#### Work instructions
Every line in the data below from the one containing "fun _ hz =>" down to the one containing "fun hD => hz ⟨hD, hg⟩", both included, must be retyped exactly; no other line is to appear.

──────── Records provided ────────

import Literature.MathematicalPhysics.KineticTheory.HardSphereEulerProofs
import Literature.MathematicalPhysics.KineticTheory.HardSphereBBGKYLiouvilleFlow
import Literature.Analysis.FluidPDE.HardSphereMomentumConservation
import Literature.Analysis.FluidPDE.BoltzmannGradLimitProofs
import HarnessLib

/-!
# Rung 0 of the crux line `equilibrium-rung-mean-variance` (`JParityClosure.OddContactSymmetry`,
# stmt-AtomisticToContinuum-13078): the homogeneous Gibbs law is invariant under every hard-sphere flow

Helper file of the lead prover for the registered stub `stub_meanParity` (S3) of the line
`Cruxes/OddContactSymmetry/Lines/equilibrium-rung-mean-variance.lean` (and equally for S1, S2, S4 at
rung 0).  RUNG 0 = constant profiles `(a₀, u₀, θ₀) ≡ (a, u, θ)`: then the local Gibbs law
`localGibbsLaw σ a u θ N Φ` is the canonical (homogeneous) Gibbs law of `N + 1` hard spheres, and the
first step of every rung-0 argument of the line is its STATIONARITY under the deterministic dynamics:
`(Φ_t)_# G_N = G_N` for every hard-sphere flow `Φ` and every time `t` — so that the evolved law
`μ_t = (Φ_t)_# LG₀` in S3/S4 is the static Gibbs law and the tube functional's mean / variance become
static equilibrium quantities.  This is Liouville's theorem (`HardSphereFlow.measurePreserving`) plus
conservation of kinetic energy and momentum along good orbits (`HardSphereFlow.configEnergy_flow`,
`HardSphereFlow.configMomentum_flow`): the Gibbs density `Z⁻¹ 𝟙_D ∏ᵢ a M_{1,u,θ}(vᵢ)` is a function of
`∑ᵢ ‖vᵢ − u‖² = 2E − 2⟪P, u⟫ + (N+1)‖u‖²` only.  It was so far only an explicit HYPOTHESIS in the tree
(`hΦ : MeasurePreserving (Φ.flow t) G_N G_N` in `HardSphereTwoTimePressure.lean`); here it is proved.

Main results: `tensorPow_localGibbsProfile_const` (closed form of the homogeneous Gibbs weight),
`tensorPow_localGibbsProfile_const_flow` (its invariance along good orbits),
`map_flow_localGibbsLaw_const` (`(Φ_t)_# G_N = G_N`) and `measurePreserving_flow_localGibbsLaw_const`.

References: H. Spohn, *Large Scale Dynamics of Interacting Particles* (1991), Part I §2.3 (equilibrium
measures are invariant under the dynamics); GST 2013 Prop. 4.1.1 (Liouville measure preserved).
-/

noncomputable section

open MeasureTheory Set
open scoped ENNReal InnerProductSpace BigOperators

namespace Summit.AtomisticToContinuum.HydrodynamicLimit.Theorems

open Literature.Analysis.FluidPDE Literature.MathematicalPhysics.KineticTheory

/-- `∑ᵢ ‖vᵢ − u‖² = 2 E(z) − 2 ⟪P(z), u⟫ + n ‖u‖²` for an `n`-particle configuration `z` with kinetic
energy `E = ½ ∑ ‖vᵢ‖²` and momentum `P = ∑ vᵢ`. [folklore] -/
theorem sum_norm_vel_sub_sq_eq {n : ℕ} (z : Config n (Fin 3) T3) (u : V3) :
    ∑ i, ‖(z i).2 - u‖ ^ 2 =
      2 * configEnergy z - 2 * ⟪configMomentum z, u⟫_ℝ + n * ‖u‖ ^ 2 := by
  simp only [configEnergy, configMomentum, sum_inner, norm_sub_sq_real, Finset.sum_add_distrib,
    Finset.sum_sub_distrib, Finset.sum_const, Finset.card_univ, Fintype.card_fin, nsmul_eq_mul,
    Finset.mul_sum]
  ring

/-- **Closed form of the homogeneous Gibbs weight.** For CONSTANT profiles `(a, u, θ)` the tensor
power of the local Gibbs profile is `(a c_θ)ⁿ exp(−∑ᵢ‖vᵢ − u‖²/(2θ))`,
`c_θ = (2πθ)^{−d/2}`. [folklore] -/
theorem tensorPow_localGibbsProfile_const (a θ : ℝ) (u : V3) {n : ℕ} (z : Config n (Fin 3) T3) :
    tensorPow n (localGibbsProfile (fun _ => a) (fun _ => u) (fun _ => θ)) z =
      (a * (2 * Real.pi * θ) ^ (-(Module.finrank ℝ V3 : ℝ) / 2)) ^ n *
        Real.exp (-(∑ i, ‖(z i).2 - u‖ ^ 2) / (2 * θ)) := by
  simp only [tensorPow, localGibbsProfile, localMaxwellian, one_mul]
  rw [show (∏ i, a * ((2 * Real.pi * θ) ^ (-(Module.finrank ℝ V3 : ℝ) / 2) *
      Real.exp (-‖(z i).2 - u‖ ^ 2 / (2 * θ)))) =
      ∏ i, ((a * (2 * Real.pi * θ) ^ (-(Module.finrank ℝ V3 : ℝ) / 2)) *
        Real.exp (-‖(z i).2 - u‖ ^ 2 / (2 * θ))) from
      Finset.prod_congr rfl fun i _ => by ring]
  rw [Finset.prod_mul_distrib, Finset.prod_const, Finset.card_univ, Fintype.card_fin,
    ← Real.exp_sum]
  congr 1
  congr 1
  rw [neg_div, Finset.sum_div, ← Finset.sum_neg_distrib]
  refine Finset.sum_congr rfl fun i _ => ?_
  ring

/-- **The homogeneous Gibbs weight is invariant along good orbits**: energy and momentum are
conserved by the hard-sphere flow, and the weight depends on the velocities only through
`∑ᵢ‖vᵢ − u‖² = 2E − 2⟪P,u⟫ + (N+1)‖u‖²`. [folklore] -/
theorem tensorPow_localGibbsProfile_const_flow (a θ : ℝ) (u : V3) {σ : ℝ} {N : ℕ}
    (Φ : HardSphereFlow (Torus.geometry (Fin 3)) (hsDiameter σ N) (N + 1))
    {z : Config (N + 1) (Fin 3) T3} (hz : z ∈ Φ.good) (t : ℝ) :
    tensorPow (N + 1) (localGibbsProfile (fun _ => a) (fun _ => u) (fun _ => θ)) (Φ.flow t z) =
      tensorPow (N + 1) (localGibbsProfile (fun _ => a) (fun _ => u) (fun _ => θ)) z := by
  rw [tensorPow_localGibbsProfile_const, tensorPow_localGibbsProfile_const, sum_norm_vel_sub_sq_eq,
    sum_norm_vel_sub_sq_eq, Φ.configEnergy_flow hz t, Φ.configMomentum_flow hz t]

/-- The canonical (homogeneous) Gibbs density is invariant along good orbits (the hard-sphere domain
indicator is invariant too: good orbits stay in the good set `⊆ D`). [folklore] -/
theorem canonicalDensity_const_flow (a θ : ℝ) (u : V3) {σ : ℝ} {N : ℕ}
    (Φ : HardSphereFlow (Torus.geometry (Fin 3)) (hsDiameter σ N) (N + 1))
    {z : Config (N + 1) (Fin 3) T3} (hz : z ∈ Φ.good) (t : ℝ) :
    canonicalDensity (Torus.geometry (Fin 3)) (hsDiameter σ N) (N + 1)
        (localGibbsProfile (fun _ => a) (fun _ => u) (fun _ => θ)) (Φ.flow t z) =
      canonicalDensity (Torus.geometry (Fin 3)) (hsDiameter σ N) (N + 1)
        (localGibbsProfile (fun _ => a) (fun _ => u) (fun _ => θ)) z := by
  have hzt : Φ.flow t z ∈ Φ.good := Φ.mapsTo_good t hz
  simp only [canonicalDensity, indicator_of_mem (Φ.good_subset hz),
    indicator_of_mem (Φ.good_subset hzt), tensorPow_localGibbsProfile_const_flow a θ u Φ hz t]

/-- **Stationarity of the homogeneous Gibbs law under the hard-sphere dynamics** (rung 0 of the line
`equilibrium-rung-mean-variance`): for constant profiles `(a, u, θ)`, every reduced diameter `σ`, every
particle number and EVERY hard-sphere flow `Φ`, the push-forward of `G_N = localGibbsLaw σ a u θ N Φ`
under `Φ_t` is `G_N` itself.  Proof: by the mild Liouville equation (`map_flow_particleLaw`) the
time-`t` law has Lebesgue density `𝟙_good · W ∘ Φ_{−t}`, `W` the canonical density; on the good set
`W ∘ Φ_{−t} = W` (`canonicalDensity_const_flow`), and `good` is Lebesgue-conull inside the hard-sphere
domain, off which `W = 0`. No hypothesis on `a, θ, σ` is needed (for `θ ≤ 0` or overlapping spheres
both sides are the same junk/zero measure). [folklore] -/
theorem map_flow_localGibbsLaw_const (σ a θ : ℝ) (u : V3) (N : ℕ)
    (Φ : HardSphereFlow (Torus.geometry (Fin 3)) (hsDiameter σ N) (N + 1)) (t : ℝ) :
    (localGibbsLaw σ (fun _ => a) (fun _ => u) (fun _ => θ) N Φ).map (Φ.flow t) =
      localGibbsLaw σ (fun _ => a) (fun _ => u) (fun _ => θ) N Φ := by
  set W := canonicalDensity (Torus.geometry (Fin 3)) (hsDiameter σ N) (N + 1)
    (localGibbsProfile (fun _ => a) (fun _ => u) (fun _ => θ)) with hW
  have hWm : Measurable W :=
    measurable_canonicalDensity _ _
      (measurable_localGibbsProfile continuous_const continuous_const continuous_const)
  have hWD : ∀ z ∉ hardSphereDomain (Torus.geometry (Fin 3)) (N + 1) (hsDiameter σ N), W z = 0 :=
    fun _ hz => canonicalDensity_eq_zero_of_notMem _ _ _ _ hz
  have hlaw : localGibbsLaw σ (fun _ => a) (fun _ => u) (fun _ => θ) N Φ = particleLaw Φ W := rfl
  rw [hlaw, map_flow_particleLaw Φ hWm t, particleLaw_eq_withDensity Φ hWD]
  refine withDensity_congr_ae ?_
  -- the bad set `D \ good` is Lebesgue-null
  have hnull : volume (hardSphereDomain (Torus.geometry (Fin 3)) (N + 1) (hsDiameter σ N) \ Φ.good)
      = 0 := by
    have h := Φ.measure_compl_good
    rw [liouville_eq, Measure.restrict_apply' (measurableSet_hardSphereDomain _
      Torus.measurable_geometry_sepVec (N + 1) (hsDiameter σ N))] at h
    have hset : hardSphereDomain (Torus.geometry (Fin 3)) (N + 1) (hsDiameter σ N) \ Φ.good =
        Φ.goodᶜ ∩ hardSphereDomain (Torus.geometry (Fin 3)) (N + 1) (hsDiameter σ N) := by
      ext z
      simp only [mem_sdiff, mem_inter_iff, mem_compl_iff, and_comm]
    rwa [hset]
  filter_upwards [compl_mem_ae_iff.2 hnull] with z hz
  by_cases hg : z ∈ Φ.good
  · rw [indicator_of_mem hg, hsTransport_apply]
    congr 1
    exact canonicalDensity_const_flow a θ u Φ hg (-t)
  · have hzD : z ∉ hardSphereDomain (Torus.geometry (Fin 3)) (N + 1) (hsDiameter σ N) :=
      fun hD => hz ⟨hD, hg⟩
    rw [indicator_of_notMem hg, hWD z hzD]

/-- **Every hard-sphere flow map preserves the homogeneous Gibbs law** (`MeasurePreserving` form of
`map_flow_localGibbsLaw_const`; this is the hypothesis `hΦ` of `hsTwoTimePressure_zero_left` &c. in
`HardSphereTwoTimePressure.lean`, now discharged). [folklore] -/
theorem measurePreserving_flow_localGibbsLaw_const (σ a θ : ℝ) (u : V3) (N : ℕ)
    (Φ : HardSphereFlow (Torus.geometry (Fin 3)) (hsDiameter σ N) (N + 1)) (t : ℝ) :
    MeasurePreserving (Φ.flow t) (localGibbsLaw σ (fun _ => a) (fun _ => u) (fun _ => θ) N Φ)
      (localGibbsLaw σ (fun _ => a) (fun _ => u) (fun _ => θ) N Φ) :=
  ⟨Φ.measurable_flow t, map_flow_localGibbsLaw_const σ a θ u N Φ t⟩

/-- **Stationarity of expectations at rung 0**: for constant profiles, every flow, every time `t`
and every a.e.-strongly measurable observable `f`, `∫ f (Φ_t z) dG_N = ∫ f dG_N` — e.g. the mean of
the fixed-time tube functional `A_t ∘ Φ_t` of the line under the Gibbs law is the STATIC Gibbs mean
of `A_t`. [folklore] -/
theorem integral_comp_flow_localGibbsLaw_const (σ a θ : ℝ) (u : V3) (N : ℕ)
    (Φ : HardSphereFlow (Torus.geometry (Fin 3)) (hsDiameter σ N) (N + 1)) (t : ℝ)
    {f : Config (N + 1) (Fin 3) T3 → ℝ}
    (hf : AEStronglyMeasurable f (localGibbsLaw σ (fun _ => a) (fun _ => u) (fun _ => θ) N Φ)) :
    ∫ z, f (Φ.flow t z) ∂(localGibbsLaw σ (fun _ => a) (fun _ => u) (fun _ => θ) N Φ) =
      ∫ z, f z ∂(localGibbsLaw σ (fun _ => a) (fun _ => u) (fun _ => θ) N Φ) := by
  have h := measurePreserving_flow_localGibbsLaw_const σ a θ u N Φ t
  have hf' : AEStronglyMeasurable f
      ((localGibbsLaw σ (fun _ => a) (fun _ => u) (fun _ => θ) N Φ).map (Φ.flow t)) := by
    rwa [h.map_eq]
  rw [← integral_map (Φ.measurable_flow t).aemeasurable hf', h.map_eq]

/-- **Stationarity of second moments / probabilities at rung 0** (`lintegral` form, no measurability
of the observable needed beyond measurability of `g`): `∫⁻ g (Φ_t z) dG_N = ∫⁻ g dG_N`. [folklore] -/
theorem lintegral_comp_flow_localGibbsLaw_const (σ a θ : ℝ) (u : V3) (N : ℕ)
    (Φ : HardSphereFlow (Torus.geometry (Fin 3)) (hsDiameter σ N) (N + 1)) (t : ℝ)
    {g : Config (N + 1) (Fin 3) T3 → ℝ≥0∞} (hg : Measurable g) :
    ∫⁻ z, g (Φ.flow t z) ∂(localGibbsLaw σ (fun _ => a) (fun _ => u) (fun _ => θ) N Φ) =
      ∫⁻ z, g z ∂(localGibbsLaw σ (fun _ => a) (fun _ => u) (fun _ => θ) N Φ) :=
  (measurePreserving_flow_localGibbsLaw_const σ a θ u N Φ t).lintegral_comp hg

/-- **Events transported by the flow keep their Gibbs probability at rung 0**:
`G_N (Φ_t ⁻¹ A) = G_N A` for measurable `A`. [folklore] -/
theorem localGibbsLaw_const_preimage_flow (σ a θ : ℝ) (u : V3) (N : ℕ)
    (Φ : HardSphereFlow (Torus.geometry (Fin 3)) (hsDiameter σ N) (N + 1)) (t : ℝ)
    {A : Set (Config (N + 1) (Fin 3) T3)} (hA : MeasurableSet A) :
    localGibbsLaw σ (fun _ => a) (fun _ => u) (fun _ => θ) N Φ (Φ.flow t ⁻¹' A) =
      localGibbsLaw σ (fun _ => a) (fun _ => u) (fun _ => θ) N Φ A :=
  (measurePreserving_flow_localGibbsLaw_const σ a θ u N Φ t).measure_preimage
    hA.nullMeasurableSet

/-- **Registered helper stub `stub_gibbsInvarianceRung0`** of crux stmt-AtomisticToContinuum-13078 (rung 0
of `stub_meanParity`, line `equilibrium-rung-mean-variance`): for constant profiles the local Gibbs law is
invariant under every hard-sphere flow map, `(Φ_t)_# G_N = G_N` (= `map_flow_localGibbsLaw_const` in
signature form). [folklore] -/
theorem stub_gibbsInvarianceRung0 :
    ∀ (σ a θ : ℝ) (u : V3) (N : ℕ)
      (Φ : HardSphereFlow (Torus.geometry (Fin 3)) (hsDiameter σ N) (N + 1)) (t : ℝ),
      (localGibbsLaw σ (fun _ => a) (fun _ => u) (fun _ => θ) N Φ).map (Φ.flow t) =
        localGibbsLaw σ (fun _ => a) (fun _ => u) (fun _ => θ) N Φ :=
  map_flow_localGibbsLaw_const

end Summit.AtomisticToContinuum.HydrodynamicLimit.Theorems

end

────────
──────── Records provided ────────

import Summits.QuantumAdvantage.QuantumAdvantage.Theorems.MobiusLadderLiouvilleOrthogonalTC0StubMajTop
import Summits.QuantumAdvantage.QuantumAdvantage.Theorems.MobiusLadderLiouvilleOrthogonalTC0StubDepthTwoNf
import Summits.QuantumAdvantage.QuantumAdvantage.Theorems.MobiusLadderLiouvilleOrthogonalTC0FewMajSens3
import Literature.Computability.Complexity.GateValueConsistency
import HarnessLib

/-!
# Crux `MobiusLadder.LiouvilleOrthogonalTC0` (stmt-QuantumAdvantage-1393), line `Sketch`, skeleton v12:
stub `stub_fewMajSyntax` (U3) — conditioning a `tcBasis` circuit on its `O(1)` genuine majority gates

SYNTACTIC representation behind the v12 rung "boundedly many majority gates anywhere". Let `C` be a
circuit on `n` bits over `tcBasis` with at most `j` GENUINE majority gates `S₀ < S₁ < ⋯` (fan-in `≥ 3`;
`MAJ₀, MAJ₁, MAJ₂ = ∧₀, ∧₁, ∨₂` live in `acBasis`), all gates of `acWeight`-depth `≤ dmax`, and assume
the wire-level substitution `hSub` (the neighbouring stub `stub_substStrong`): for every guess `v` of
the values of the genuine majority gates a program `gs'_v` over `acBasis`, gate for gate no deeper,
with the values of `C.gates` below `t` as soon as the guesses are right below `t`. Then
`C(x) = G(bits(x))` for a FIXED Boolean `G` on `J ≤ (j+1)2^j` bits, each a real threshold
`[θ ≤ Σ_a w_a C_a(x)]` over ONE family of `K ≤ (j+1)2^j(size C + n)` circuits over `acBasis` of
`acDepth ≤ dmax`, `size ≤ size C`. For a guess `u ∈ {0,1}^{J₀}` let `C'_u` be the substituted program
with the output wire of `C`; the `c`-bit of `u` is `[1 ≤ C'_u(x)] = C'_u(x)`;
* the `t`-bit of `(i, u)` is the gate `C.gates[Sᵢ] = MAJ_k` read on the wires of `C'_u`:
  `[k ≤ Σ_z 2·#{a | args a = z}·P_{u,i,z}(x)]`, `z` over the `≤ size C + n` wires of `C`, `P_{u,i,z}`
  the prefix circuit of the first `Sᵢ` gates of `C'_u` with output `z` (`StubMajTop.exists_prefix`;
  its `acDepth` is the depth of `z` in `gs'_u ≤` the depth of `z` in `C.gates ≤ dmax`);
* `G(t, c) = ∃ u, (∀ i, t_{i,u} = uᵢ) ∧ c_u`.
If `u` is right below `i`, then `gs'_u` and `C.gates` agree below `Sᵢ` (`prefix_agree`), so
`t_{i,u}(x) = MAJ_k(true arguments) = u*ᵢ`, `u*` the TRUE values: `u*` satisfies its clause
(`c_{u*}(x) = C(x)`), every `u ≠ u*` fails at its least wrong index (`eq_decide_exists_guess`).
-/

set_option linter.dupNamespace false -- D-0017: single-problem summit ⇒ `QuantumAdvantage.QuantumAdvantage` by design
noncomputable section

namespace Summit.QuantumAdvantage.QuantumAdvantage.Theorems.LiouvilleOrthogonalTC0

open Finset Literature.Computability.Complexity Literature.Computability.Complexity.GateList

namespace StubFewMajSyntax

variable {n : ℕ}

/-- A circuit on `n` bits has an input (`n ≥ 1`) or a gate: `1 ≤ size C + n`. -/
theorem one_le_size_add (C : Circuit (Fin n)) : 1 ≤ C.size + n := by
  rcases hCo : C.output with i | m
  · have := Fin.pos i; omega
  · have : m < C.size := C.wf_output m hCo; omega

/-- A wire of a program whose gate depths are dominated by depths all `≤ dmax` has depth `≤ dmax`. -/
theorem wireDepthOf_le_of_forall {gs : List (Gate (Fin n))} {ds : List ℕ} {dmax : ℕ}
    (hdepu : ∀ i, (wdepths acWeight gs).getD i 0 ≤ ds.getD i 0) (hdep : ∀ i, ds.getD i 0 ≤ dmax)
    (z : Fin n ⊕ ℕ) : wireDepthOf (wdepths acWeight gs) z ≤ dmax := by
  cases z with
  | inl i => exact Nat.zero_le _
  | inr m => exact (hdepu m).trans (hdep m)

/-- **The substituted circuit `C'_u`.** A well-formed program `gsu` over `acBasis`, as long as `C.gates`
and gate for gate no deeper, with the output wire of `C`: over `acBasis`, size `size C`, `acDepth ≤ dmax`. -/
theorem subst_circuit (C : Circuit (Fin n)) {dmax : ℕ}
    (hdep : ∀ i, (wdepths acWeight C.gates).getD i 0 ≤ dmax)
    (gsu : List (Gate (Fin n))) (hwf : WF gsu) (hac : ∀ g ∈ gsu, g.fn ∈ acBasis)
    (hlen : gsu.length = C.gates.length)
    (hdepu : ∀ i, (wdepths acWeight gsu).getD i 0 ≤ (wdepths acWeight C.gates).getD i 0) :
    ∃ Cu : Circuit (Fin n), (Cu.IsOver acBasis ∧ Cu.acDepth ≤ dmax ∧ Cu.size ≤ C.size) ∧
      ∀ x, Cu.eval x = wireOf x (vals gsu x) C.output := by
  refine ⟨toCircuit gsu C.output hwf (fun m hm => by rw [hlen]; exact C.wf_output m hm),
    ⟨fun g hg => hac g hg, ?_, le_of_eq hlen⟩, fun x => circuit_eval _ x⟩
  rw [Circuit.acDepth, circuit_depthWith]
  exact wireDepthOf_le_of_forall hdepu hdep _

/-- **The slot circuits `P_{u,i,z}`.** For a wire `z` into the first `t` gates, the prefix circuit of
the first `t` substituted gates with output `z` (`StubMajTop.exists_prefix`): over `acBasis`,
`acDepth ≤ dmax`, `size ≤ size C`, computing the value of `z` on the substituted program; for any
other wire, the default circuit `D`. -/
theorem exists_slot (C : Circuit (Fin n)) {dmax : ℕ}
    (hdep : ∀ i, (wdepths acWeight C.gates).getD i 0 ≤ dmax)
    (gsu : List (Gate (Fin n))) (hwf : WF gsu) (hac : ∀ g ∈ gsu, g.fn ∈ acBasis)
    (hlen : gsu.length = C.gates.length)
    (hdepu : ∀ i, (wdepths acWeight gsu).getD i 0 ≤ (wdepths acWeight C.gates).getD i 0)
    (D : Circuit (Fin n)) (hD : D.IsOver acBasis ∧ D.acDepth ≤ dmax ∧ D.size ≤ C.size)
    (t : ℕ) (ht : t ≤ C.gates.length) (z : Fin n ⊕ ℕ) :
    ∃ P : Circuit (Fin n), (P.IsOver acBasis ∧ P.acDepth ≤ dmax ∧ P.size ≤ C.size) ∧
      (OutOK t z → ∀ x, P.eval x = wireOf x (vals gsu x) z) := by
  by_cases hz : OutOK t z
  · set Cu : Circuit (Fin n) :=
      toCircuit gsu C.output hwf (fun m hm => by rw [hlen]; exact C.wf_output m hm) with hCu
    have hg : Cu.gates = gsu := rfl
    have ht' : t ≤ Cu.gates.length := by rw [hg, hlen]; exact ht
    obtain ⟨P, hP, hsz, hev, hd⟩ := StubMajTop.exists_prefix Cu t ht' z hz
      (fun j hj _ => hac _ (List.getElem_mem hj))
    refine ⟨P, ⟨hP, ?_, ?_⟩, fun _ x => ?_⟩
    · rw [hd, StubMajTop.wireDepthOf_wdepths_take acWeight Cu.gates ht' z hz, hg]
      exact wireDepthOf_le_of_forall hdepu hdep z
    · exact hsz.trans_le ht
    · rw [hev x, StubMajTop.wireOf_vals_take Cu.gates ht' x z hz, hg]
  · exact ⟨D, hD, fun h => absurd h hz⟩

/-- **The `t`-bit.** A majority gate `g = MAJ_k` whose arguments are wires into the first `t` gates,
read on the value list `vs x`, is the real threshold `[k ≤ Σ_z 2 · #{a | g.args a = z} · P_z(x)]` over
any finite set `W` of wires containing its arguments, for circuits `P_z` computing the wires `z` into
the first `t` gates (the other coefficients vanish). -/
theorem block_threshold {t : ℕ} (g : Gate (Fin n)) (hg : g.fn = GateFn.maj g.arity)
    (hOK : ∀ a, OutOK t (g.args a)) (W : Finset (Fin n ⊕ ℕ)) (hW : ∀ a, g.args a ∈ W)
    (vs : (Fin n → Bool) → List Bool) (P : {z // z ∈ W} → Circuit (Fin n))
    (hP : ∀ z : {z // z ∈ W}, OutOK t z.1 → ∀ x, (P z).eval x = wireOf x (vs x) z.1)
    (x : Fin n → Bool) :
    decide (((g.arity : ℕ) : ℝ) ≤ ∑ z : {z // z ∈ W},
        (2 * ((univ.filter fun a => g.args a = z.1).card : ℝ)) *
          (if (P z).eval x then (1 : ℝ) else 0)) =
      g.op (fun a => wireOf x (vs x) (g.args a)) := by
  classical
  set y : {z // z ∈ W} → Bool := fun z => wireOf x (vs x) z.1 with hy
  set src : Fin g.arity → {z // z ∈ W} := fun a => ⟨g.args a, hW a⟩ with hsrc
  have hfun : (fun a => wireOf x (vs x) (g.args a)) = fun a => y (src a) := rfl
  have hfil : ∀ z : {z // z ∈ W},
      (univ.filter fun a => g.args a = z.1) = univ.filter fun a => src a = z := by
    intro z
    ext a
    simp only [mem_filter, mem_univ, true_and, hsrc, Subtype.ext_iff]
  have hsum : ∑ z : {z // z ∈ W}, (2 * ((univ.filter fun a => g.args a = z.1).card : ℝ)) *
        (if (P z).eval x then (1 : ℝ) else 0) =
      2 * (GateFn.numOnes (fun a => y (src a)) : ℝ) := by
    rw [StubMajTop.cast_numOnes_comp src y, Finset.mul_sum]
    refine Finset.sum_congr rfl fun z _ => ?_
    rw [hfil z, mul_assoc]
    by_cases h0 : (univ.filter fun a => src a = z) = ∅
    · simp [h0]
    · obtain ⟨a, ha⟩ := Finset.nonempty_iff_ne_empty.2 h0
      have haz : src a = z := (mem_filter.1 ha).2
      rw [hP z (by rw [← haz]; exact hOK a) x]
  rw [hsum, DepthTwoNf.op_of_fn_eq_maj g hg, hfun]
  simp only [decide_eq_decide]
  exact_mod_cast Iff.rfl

────────

#### Expected answer
    fun _ hz => canonicalDensity_eq_zero_of_notMem _ _ _ _ hz
  have hlaw : localGibbsLaw σ (fun _ => a) (fun _ => u) (fun _ => θ) N Φ = particleLaw Φ W := rfl
  rw [hlaw, map_flow_particleLaw Φ hWm t, particleLaw_eq_withDensity Φ hWD]
  refine withDensity_congr_ae ?_
  -- the bad set `D \ good` is Lebesgue-null
  have hnull : volume (hardSphereDomain (Torus.geometry (Fin 3)) (N + 1) (hsDiameter σ N) \ Φ.good)
      = 0 := by
    have h := Φ.measure_compl_good
    rw [liouville_eq, Measure.restrict_apply' (measurableSet_hardSphereDomain _
      Torus.measurable_geometry_sepVec (N + 1) (hsDiameter σ N))] at h
    have hset : hardSphereDomain (Torus.geometry (Fin 3)) (N + 1) (hsDiameter σ N) \ Φ.good =
        Φ.goodᶜ ∩ hardSphereDomain (Torus.geometry (Fin 3)) (N + 1) (hsDiameter σ N) := by
      ext z
      simp only [mem_sdiff, mem_inter_iff, mem_compl_iff, and_comm]
    rwa [hset]
  filter_upwards [compl_mem_ae_iff.2 hnull] with z hz
  by_cases hg : z ∈ Φ.good
  · rw [indicator_of_mem hg, hsTransport_apply]
    congr 1
    exact canonicalDensity_const_flow a θ u Φ hg (-t)
  · have hzD : z ∉ hardSphereDomain (Torus.geometry (Fin 3)) (N + 1) (hsDiameter σ N) :=
      fun hD => hz ⟨hD, hg⟩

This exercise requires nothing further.